# Houston area / mid coast folks. Anyone want to fish Monday 26th?



## Sublime (Oct 9, 2015)

Weather permitting of course. I will probably launch at Sargent and pole the south shoreline of East Matagorda because I am really good at not catching fish there. Could also launch out of Matagorda harbor if need be.


----------



## backcast (Apr 9, 2013)

Sublime said:


> Weather permitting of course. I will probably launch at Sargent and pole the south shoreline of East Matagorda because I am really good at not catching fish there. Could also launch out of Matagorda harbor if need be.
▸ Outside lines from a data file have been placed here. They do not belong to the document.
/-- **The exponential table in `U(2,2)`** (basis form): `expMem (s · u22AdaptedBasis i) = g_i L_i(s) g_i⁻¹`. [cite: Knapp2002, VI.§2] -/
theorem expMem_smul_u22AdaptedBasis' (i : Fin 16) (s : ℝ) :
    (uFormGroup (Fin 2) (Fin 2)).expMem (s • u22AdaptedBasis i) = u22AdaptedConj i * u22AdaptedOneParam i s * (u22AdaptedConj i)⁻¹ := by
  apply Subtype.ext
  rw [RealMatrixGroup.coe_expMem]
  change expGL (s • ((u22AdaptedBasis i : ↥(uFormGroup (Fin 2) (Fin 2)).lie.toSubmodule) : Matrix (Fin 2 ⊕ Fin 2) (Fin 2 ⊕ Fin 2) ℂ)) = _
  rw [coe_u22AdaptedBasis, expGL_smul_u22Gen]

/-- **The exponential table in `U(2,2)`** — the shape consumed by ★ `ArchimedeanSecondKindChart` ∕ `contDiffAt_apply_of_letters` (`ρ (expMem (s • B i))`), with
the frame and the letter read off the two index functions:
`expMem (s · u22AdaptedBasis i) = kV (u22FrameK i) * letterOf (u22Kind i) s * (kV (u22FrameK i))⁻¹`. [cite: Knapp2002, VI.§2] -/
theorem expMem_smul_u22AdaptedBasis (i : Fin 16) (s : ℝ) :
    (uFormGroup (Fin 2) (Fin 2)).expMem (s • u22AdaptedBasis i) =
      kV (Fin 2) (Fin 2) (u22FrameK i) * letterOf (u22Kind i) s * (kV (Fin 2) (Fin 2) (u22FrameK i))⁻¹ :=
  expMem_smul_u22AdaptedBasis' i s

end Summit.HodgeConjecture.HodgeConjecture.Cruxes.HLiu418.K2LiuU22AdaptedBasis

end
import Summits.HodgeConjecture.HodgeConjecture.Theorems.DerivedTorelliFermatTargetGlue

/-!
# Route DerivedTorelliFermat — `Assembly` (assembly item stmt-HodgeConjecture-14588)

The assembly item of route `DerivedTorelliFermat`,

  HypersurfaceLefschetz → HodgeModels → EigenspaceInputs → ShiodaAokiSupply → K3SectorAlgebraic →
    ResidualSectorComplement → HodgeConjecture,

is the route's deciding theorem `closes (hT : TargetGlue) (hL) (hM) (hE) (hS) (hK) (hC)` with its
glue hypothesis `TargetGlue` discharged by the tree's `derivedTorelliFermat_targetGlue_proof` (file
`DerivedTorelliFermatTargetGlue`: Ran's assembly of the middle degree of the Fermat fourfold from the
eigenspace structure, transport to the given model, the other codimensions unconditional).  No
named-fact hypothesis, no sorry.
-/

-- `Summit.HodgeConjecture.HodgeConjecture.Theorems` is the mandated namespace (single-problem
-- summit: Problem = Summit), which `linter.dupNamespace` flags on every declaration; the lakefile
-- turns the linter off tree-wide (weak option), restated here so stand-alone elaboration is
-- warning-free too.
set_option linter.dupNamespace false

namespace Summit.HodgeConjecture.HodgeConjecture.Theorems

/-- **Item stmt-HodgeConjecture-14588 (`Assembly`), route `DerivedTorelliFermat`**: the route's
items imply the Hodge conjecture — the deciding theorem `DerivedTorelliFermat.closes` with its glue
hypothesis `TargetGlue` discharged by `derivedTorelliFermat_targetGlue_proof`.  The type is the route
decl `Summit.HodgeConjecture.HodgeConjecture.Theses.DerivedTorelliFermat.Assembly`.
[cite: Ran1980, Thm. 4.9] [cite: Shioda1979PJA, §2 Thm. 1] -/
theorem derivedTorelliFermat_assembly_proof :
    Summit.HodgeConjecture.HodgeConjecture.Theses.DerivedTorelliFermat.Assembly :=
  fun hL hM hE hS hK hC ↦ Summit.HodgeConjecture.HodgeConjecture.Theses.DerivedTorelliFermat.closes
    derivedTorelliFermat_targetGlue_proof hL hM hE hS hK hC

end Summit.HodgeConjecture.HodgeConjecture.Theorems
58% rain and East wind . You know East Matty will be chocolate.
Joe


----------



## Sublime (Oct 9, 2015)

backcast said:


> 58% rain and East wind . You know East Matty will be chocolate.
> Joe


Entirely possible, but Monday looks like the best window for a while. My windfinder app is predicting reasonable winds starting Saturday. If the predictions are correct all the water will get blown out of the bay tomorrow though with North winds over 30 mph lol. 

PS, I have received a PM for the open seat. I'll update this post if something changes.


----------



## efi2712micro (Sep 17, 2015)

I don't know Sargent and wouldn't mind a try soon ... still a better day out in wind than in the office


----------